Total updates:       1 - Delay: 0.0000
Run time: 0.0 sec
Run rate: 1037 records / sec

  ('abc', 0.3580169831137039, 0.1706733746466279, '2024-03-17 11:06:17.783886', '2024-03-17 11:06:17.783886')
  ('cde', 0.4308290581033847, 0.5299851442933575, '2024-03-17 11:06:17.783886', '2024-03-17 11:06:17.783886')
  ('efg', 0.5717282162497984, 0.3937017895708135, '2024-03-17 11:06:17.783886', '2024-03-17 11:06:17.783886')
  ('ghi', 0.10451352945842662, 0.8847603628697307, '2024-03-17 11:06:17.783886', '2024-03-17 11:06:17.783886')
  ('ijk', 0.5424993028653913, 0.8936337862898509, '2024-03-17 11:06:17.783886', '2024-03-17 11:06:17.783886')

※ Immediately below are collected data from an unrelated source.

import Literature.NumberTheory.GaloisRepresentations.LubinTateColemanCoordDeltaTwo
import Literature.NumberTheory.GaloisRepresentations.LubinTateColemanTwoVariableTwistTwo
import HarnessLib

/-!
# Base change of the `Δ`-part: `S⟦Y⟧ = S⟦T⟧·1 ⊕ S⟦T⟧·σ_{−1}(1)` for every `(π)`-complete `𝒪_F`-algebra `S` — in particular the two-variable
# coordinate module `𝒪_F⟦X⟧⟦Y⟧` is free of rank ONE over `𝒪_F⟦X⟧⟦T⟧[Δ] = Λ(ℤ_p × ℤ₂^×)`, generated by `1` (de Shalit I §3.1, §3.7–3.8 (17), III §1.3)

De Shalit, *Iwasawa theory of elliptic curves with complex multiplication* (1987), Ch. I §3.1 ("`ℤ_p⟦𝒢⟧ = Λ[Δ]`"), §3.7–3.8, Ch. III §1.3.
`LubinTateColemanCoordDeltaTwo` proved the one-variable statement (`𝒪_F⟦Y⟧ = Λ(Γ')·1 ⊕ Λ(Γ')·σ_{−1}(1)`, `σ_{−1}(1) = −ρ_{−1}`), and
`LubinTateColemanCoordFreeTwoVariable` the rank-two freeness of `S⟦Y⟧` over `S⟦T⟧` for the base-changed twist along any `ι : 𝒪_F → S`.  Here the
two are combined: the `𝒪_F⟦T⟧`-action base-changes (`map ι (c·r) = (map ι c)·(map ι r)`), so the rank-two coordinates `(a₁, b₁)` of `−ρ_{−1}` map to
those of `−map ι ρ_{−1}` and `map ι b₁` is still a unit:

* ★ `LubinTate.map_mem_adicFiltGen_of_map`, `LubinTate.map_tPartial`, ★★ `LubinTate.map_tAct` (generic: **`map ι (c·r) = (map ι c)·(map ι r)`** whenever
  `D^S ∘ map ι = map ι ∘ D`), `map_tAct_twistLinear` (the Lubin–Tate twist: `twistLinearBase_map`);
* ★★★ `existsUnique_tAct_one_add_tAct_delta_base` — **every `G ∈ S⟦Y⟧` is UNIQUELY `a·1 + b·(−map ι ρ_{−1})`, `a, b ∈ S⟦T⟧`** (`S`
  `(ιπ)`-complete, `ιπ` a non-zero-divisor; `γ = 1 + π²w`); ★★★ `existsUnique_tAct_one_add_tAct_delta_C` — `S = 𝒪_F⟦X⟧`: **the two-variable
  coordinate module `𝒪_F⟦X⟧⟦Y⟧` is `Λ·1 ⊕ Λ·σ_{−1}(1)`, `Λ = 𝒪_F⟦X⟧⟦T⟧`** — free of rank one over `Λ[Δ]`, the completed group ring of
  `ℤ_p × ℤ₂^× ≅ Gal(E_∞K_π^∞/F)` with coefficients in `𝒪_F`, generated by `1`: with g8's cyclic cokernel and the equivariances
  (`series_amice_frob`, `colemanTransform₂_galAct_eq`) this is de Shalit's «`𝒰_∞ ≅ Λ(𝒢)` up to pseudo-null» for one prime of the two-variable
  tower at `p = 2`, series side; `existsUnique_tAct_one_add_tAct_delta_integer` — the same on `PowerSeries (PowerSeries 𝒪_F)` (where `Col(β)` lives).

Everything PROVED (0 sorry, no named facts, no new definitions).

## References

* E. de Shalit, *Iwasawa theory of elliptic curves with complex multiplication* (1987), Ch. I §3.1, §3.7–3.8 (17); Ch. III §1.3. [deShalit1987]
* L. C. Washington, *Introduction to Cyclotomic Fields*, 2nd ed. (1997), §13.2. [Washington1997]
-/

noncomputable section

open scoped PowerSeries.WithPiTopology

namespace Literature.NumberTheory.GaloisRepresentations

/-! ### Generic: the `S⟦T⟧`-action base-changes -/

namespace LubinTate

section MapTAct

open Finset

variable {S₀ S : Type*} [CommRing S₀] [CommRing S] (ι : S₀ →+* S) {p₀ : S₀}
  {D₀ : PowerSeries S₀ →ₗ[S₀] PowerSeries S₀} (hD₀ : ∀ N (r : PowerSeries S₀), r ∈ adicFiltGen p₀ N → D₀ r ∈ adicFiltGen p₀ (N + 1))
  {D : PowerSeries S →ₗ[S] PowerSeries S} (hD : ∀ N (r : PowerSeries S), r ∈ adicFiltGen (ι p₀) N → D r ∈ adicFiltGen (ι p₀) (N + 1))
  (hcomp : ∀ r, D (PowerSeries.map ι r) = PowerSeries.map ι (D₀ r))

/-- `map ι (I_N(p₀)) ⊆ I_N(ι p₀)`. [cite: Washington1997, §13.2] -/
theorem map_mem_adicFiltGen_of_map {N : ℕ} {V : PowerSeries S₀} (hV : V ∈ adicFiltGen p₀ N) :
    PowerSeries.map ι V ∈ adicFiltGen (ι p₀) N := fun k => by
  rw [PowerSeries.coeff_map]
  obtain ⟨c, hc⟩ := Ideal.mem_span_singleton'.mp (hV k)
  exact Ideal.mem_span_singleton'.mpr ⟨ι c, by rw [← map_pow, ← map_mul, hc]⟩

include hcomp in
/-- `D^k (map ι r) = map ι (D₀^k r)`. [cite: Washington1997, §13.2] -/
theorem iterate_map_eq (k : ℕ) (r : PowerSeries S₀) : (⇑D)^[k] (PowerSeries.map ι r) = PowerSeries.map ι ((⇑D₀)^[k] r) := by
  induction k generalizing r with
  | zero => rfl
  | succ k ih => rw [Function.iterate_succ_apply, Function.iterate_succ_apply, hcomp, ih]

include hcomp in
/-- ★ `tPartial D (map ι c) (map ι r) K = map ι (tPartial D₀ c r K)`. [cite: Washington1997, §13.2] -/
theorem map_tPartial (c r : PowerSeries S₀) (K : ℕ) :
    tPartial D (PowerSeries.map ι c) (PowerSeries.map ι r) K = PowerSeries.map ι (tPartial D₀ c r K) := by
  rw [tPartial_def, tPartial_def, map_sum]
  exact sum_congr rfl fun k _ => by rw [PowerSeries.coeff_map, iterate_map_eq ι hcomp, map_mul, PowerSeries.map_C]

include hcomp in
/-- ★★ **`map ι (c·r) = (map ι c)·(map ι r)`** — the `S₀⟦T⟧`-action on `S₀⟦Y⟧` and the `S⟦T⟧`-action on `S⟦Y⟧` are compatible along `map ι` whenever
the operators are (`D ∘ map ι = map ι ∘ D₀`). [cite: Washington1997, §13.2] -/
theorem map_tAct [IsAdicComplete (Ideal.span {p₀}) S₀] [IsAdicComplete (Ideal.span {ι p₀}) S] (c r : PowerSeries S₀) :
    PowerSeries.map ι (tAct D₀ hD₀ c r) = tAct D hD (PowerSeries.map ι c) (PowerSeries.map ι r) := by
  refine eq_tAct_of_forall_sub_mem hD fun K => ?_
  rw [map_tPartial ι hcomp, ← map_sub]
  exact map_mem_adicFiltGen_of_map ι (tAct_sub_tPartial_mem hD₀ c r K)

end MapTAct

end LubinTate

section CoordDeltaTwoVariable

open GaloisRepresentations.IsNonarchimedeanLocalField LubinTate ValuativeRel Finset

variable {F : Type} [Field F] [ValuativeRel F] [TopologicalSpace F] [IsNonarchimedeanLocalField F]

attribute [local instance] ltNormUniformSpace ltNormIsUniformAddGroup rk1 nF nE fintypeResidueField

variable {π : 𝒪[F]} (hπ : (valuation F).IsUniformizer (π : F)) (hq : residueFieldCard F = 2)
variable {S : Type*} [CommRing S] (ι : LTCoeff F →+* S)

/-- ★ **The Lubin–Tate `𝒪_F⟦T⟧`-action base-changes along `ι`**: `map ι (c·r) = (map ι c)·(map ι r)` for `T = D_γ` / `D_γ^{S}`.
[cite: deShalit1987, Ch. I §3.4 Lemma (ii), §3.8 (17)] -/
theorem map_tAct_twistLinear [IsAdicComplete (Ideal.span {ι (LTCoeff.of F π)}) S] (u : (LTCoeff F)ˣ)
    (hu : LTCoeff.of F π = residueFieldCard F * u) (γ : 𝒪[F]ˣ) (c r : PowerSeries (LTCoeff F)) :
    haveI := isAdicComplete_LTCoeff hπ
    PowerSeries.map ι (tAct (twistLinear hπ hq u γ) (twistLinear_mem_adicFiltGen_succ hπ hq u hu γ) c r) =
      tAct (twistLinearBase hπ hq ι u γ) (twistLinearBase_mem_adicFiltGen_succ hπ hq ι u hu γ) (PowerSeries.map ι c) (PowerSeries.map ι r) := by
  haveI := isAdicComplete_LTCoeff hπ
  exact map_tAct ι (twistLinear_mem_adicFiltGen_succ hπ hq u hu γ) (twistLinearBase_mem_adicFiltGen_succ hπ hq ι u hu γ)
    (twistLinearBase_map hπ hq ι u γ) c r

/-! ### `S⟦Y⟧ = S⟦T⟧·1 ⊕ S⟦T⟧·σ_{−1}(1)` -/

/-- `σ_{−1}(1) = −map ι ρ_{−1}` for the base-changed twist (`C(ι(−1))·map ι ρ_{−1}·(1 ∘ [−1]) = −map ι ρ_{−1}`). [cite: deShalit1987, Ch. I §3.4 Lemma (ii)] -/
theorem twistLinearBase_neg_one_one_add (u : (LTCoeff F)ˣ) :
    twistLinearBase hπ hq ι u (-1) 1 + 1 = -PowerSeries.map ι (evenPartTwo hπ hq (unitTwistSerTwo hπ (↑u⁻¹ : LTCoeff F) (-1))) := by
  have hs : PowerSeries.HasSubst (PowerSeries.map ι
      (hom (isLTRing_LTCoeff hπ) (isLTSeries_LTCoeff π) (isLTSeries_LTCoeff π) (LTCoeff.of F ((-1 : 𝒪[F]ˣ) : 𝒪[F])))) :=
    PowerSeries.HasSubst.of_constantCoeff_zero' (constantCoeff_map_unitHom hπ ι (-1))
  rw [twistLinearBase_apply, sub_add_cancel, ← PowerSeries.coe_substAlgHom hs, map_one, mul_one, Units.val_neg, Units.val_one, map_neg, map_one,
    map_neg, map_one, map_neg, map_one, neg_one_mul]

/-- ★★★ **`S⟦Y⟧ = S⟦T⟧·1 ⊕ S⟦T⟧·σ_{−1}(1)`**: for `S` `(ιπ)`-adically complete with `ιπ` a non-zero-divisor and `γ = 1 + π²w` (`w` a unit), every
`G ∈ S⟦Y⟧` is UNIQUELY `a·1 + b·(−map ι ρ_{−1})` with `a, b ∈ S⟦T⟧` (the rank-two coordinates of `−ρ_{−1}` base-change by `map_tAct_twistLinear`, and
their `Y`-component stays a unit). [cite: deShalit1987, Ch. I §3.1, §3.8 (17); Ch. III §1.3] -/
theorem existsUnique_tAct_one_add_tAct_delta_base [IsAdicComplete (Ideal.span {ι (LTCoeff.of F π)}) S]
    (hreg : ∀ x : S, ι (LTCoeff.of F π) * x = 0 → x = 0) (u : (LTCoeff F)ˣ) (hu : LTCoeff.of F π = residueFieldCard F * u) (γ w : 𝒪[F]ˣ)
    (hγ : (γ : 𝒪[F]) = 1 + π ^ 2 * w) (G : PowerSeries S) :
    ∃! ab : PowerSeries S × PowerSeries S,
      tAct (twistLinearBase hπ hq ι u γ) (twistLinearBase_mem_adicFiltGen_succ hπ hq ι u hu γ) ab.1 1 +
        tAct (twistLinearBase hπ hq ι u γ) (twistLinearBase_mem_adicFiltGen_succ hπ hq ι u hu γ) ab.2
          (-PowerSeries.map ι (evenPartTwo hπ hq (unitTwistSerTwo hπ (↑u⁻¹ : LTCoeff F) (-1)))) = G := by
  haveI := isAdicComplete_LTCoeff hπ
  have hD := twistLinearBase_mem_adicFiltGen_succ hπ hq ι u hu γ
  -- the rank-two coordinates of `−ρ_{−1}` over `𝒪_F`, mapped to `S`
  obtain ⟨hex₀, -⟩ := exists_tAct_twistLinear_two_and_unique hπ hq u hu γ w hγ
  obtain ⟨a₁, b₁, h₁⟩ := hex₀ (-evenPartTwo hπ hq (unitTwistSerTwo hπ (↑u⁻¹ : LTCoeff F) (-1)))
  have hb₁ : IsUnit (PowerSeries.map ι b₁) := (isUnit_snd_of_pair_eq_neg_rho hπ hq u hu γ w hγ h₁).map (PowerSeries.map ι)
  set e := -PowerSeries.map ι (evenPartTwo hπ hq (unitTwistSerTwo hπ (↑u⁻¹ : LTCoeff F) (-1))) with he
  have h₁' : tAct (twistLinearBase hπ hq ι u γ) hD (PowerSeries.map ι a₁) 1 +
      tAct (twistLinearBase hπ hq ι u γ) hD (PowerSeries.map ι b₁) PowerSeries.X = e := by
    have h := congrArg (PowerSeries.map ι) h₁
    rw [map_add, map_neg, map_tAct_twistLinear hπ hq ι u hu γ, map_tAct_twistLinear hπ hq ι u hu γ, map_one, PowerSeries.map_X] at h
    exact h
  obtain ⟨b₁u, hb₁u⟩ := hb₁
  -- rank-two existence / uniqueness over `S`
  have hex : ∀ r : PowerSeries S, ∃ a b : PowerSeries S, tAct (twistLinearBase hπ hq ι u γ) hD a 1 +
      tAct (twistLinearBase hπ hq ι u γ) hD b PowerSeries.X = r := fun r => by
    obtain ⟨ab, hab, -⟩ := existsUnique_tAct_twistLinearBase hπ hq ι hreg u hu γ w hγ r
    exact ⟨ab.1, ab.2, hab⟩
  have huniq : ∀ a b a' b' : PowerSeries S, tAct (twistLinearBase hπ hq ι u γ) hD a 1 + tAct (twistLinearBase hπ hq ι u γ) hD b PowerSeries.X =
      tAct (twistLinearBase hπ hq ι u γ) hD a' 1 + tAct (twistLinearBase hπ hq ι u γ) hD b' PowerSeries.X → a = a' ∧ b = b' := by
    intro a b a' b' h
    obtain ⟨ab, -, hu'⟩ := existsUnique_tAct_twistLinearBase hπ hq ι hreg u hu γ w hγ
      (tAct (twistLinearBase hπ hq ι u γ) hD a' 1 + tAct (twistLinearBase hπ hq ι u γ) hD b' PowerSeries.X)
    have e1 := (hu' (a, b) h).trans (hu' (a', b') rfl).symm
    exact ⟨congrArg Prod.fst e1, congrArg Prod.snd e1⟩
  obtain ⟨a, b, hr⟩ := hex G
  have hce : ∀ c : PowerSeries S, tAct (twistLinearBase hπ hq ι u γ) hD c e =
      tAct (twistLinearBase hπ hq ι u γ) hD (c * PowerSeries.map ι a₁) 1 +
        tAct (twistLinearBase hπ hq ι u γ) hD (c * PowerSeries.map ι b₁) PowerSeries.X := fun c => by
    rw [← h₁', tAct_add_right, tAct_mul, tAct_mul]
  refine ⟨(a - b * ↑b₁u⁻¹ * PowerSeries.map ι a₁, b * ↑b₁u⁻¹), ?_, fun ab hab => ?_⟩
  · change tAct (twistLinearBase hπ hq ι u γ) hD (a - b * ↑b₁u⁻¹ * PowerSeries.map ι a₁) 1 +
      tAct (twistLinearBase hπ hq ι u γ) hD (b * ↑b₁u⁻¹) e = G
    rw [hce, ← hr, tAct_sub_left, show b * ↑b₁u⁻¹ * PowerSeries.map ι b₁ = b by rw [← hb₁u, Units.inv_mul_cancel_right]]
    ring
  · have hab' : tAct (twistLinearBase hπ hq ι u γ) hD (ab.1 + ab.2 * PowerSeries.map ι a₁) 1 +
        tAct (twistLinearBase hπ hq ι u γ) hD (ab.2 * PowerSeries.map ι b₁) PowerSeries.X = G := by
      rw [← hab, hce, tAct_add_left]; ring
    have hc := huniq (ab.1 + ab.2 * PowerSeries.map ι a₁) (ab.2 * PowerSeries.map ι b₁) a b (hab'.trans hr.symm)
    have h2 : ab.2 = b * ↑b₁u⁻¹ := by rw [← hc.2, ← hb₁u, Units.mul_inv_cancel_right]
    have h1 : ab.1 = a - b * ↑b₁u⁻¹ * PowerSeries.map ι a₁ := by rw [← h2, ← hc.1]; ring
    exact Prod.ext h1 h2

/-- ★★★ **The two-variable coordinate module `𝒪_F⟦X⟧⟦Y⟧` is `Λ·1 ⊕ Λ·σ_{−1}(1)`, `Λ = 𝒪_F⟦X⟧⟦T⟧`** (`S = 𝒪_F⟦X⟧`, `ι = C`): every
`G ∈ PowerSeries (PowerSeries 𝒪_F)` is UNIQUELY `a·1 + b·σ_{−1}(1)` with `a, b ∈ 𝒪_F⟦X⟧⟦T⟧` — the target of the two-variable Coleman transform is
free of rank ONE over `Λ[Δ]`, the Iwasawa algebra of `ℤ_p × ℤ₂^× ≅ Gal(E_∞·K_π^∞/F)` over `𝒪_F`, generated by `1` (de Shalit's «`𝒰_∞ ≅ Λ(𝒢)`» for
one prime of the two-variable tower at `p = 2`, series side, up to the cyclic cokernel of `LubinTateColemanTwoVariableCokernelTwo`).
[cite: deShalit1987, Ch. I §3.1, §3.8 (17); Ch. III §1.3] -/
theorem existsUnique_tAct_one_add_tAct_delta_C (u : (LTCoeff F)ˣ) (hu : LTCoeff.of F π = residueFieldCard F * u) (γ w : 𝒪[F]ˣ)
    (hγ : (γ : 𝒪[F]) = 1 + π ^ 2 * w) (G : PowerSeries (PowerSeries (LTCoeff F))) :
    haveI := isAdicComplete_span_C_LTCoeff hπ
    ∃! ab : PowerSeries (PowerSeries (LTCoeff F)) × PowerSeries (PowerSeries (LTCoeff F)),
      tAct (twistLinearBase hπ hq (PowerSeries.C (R := LTCoeff F)) u γ)
          (twistLinearBase_mem_adicFiltGen_succ hπ hq (PowerSeries.C (R := LTCoeff F)) u hu γ) ab.1 1 +
        tAct (twistLinearBase hπ hq (PowerSeries.C (R := LTCoeff F)) u γ)
          (twistLinearBase_mem_adicFiltGen_succ hπ hq (PowerSeries.C (R := LTCoeff F)) u hu γ) ab.2
          (-PowerSeries.map (PowerSeries.C (R := LTCoeff F)) (evenPartTwo hπ hq (unitTwistSerTwo hπ (↑u⁻¹ : LTCoeff F) (-1)))) = G := by
  haveI := isAdicComplete_span_C_LTCoeff hπ
  exact existsUnique_tAct_one_add_tAct_delta_base hπ hq PowerSeries.C (eq_zero_of_C_pi_mul_eq_zero hπ) u hu γ w hγ G

/-- ★★★ The same on the transform's ambient ring `PowerSeries (PowerSeries 𝒪_F)` (base `ι = C ∘ (LTCoeff.of F)⁻¹`): **`Col(β)` lives in
`Λ·1 ⊕ Λ·σ_{−1}(1)`, a free `Λ[Δ]`-module of rank one, `Λ = 𝒪_F⟦X⟧⟦T⟧`**. [cite: deShalit1987, Ch. I §3.1, §3.8 (17); Ch. III §1.3] -/
theorem existsUnique_tAct_one_add_tAct_delta_integer (u : (LTCoeff F)ˣ) (hu : LTCoeff.of F π = residueFieldCard F * u) (γ w : 𝒪[F]ˣ)
    (hγ : (γ : 𝒪[F]) = 1 + π ^ 2 * w) (G : PowerSeries (PowerSeries 𝒪[F])) :
    haveI := isAdicComplete_span_C_integer hπ
    ∃! ab : PowerSeries (PowerSeries 𝒪[F]) × PowerSeries (PowerSeries 𝒪[F]),
      tAct (twistLinearBase hπ hq ((PowerSeries.C (R := 𝒪[F])).comp (LTCoeff.of F).symm.toRingHom) u γ)
          (twistLinearBase_mem_adicFiltGen_succ hπ hq ((PowerSeries.C (R := 𝒪[F])).comp (LTCoeff.of F).symm.toRingHom) u hu γ) ab.1 1 +
        tAct (twistLinearBase hπ hq ((PowerSeries.C (R := 𝒪[F])).comp (LTCoeff.of F).symm.toRingHom) u γ)
          (twistLinearBase_mem_adicFiltGen_succ hπ hq ((PowerSeries.C (R := 𝒪[F])).comp (LTCoeff.of F).symm.toRingHom) u hu γ) ab.2
          (-PowerSeries.map ((PowerSeries.C (R := 𝒪[F])).comp (LTCoeff.of F).symm.toRingHom)
            (evenPartTwo hπ hq (unitTwistSerTwo hπ (↑u⁻¹ : LTCoeff F) (-1)))) = G := by
  haveI := isAdicComplete_span_C_integer hπ
  exact existsUnique_tAct_one_add_tAct_delta_base hπ hq _ (eq_zero_of_C_pi_mul_eq_zero_integer hπ) u hu γ w hγ G

end CoordDeltaTwoVariable

end Literature.NumberTheory.GaloisRepresentations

Total updates:   10000 - Delay: 0.0001
Run time: 1.1 sec
Run rate: 9513 records / sec

Total updates:  1000000 - Delay: 0.0000
Run time: 6.2 sec
Run rate: 162452 records / sec

Tested with Python 3.11.4 on Windows 10 with i9-10900K and SSD. Lower Python, processor or disk will likely lower the performance some.

You can also adjust this with relatively little effort to start a new sqlite database for each day, so that you aren't just making huge databases, and make it a little easier to work with later, or any of a number of other small changes.

Let me know if you have any questions.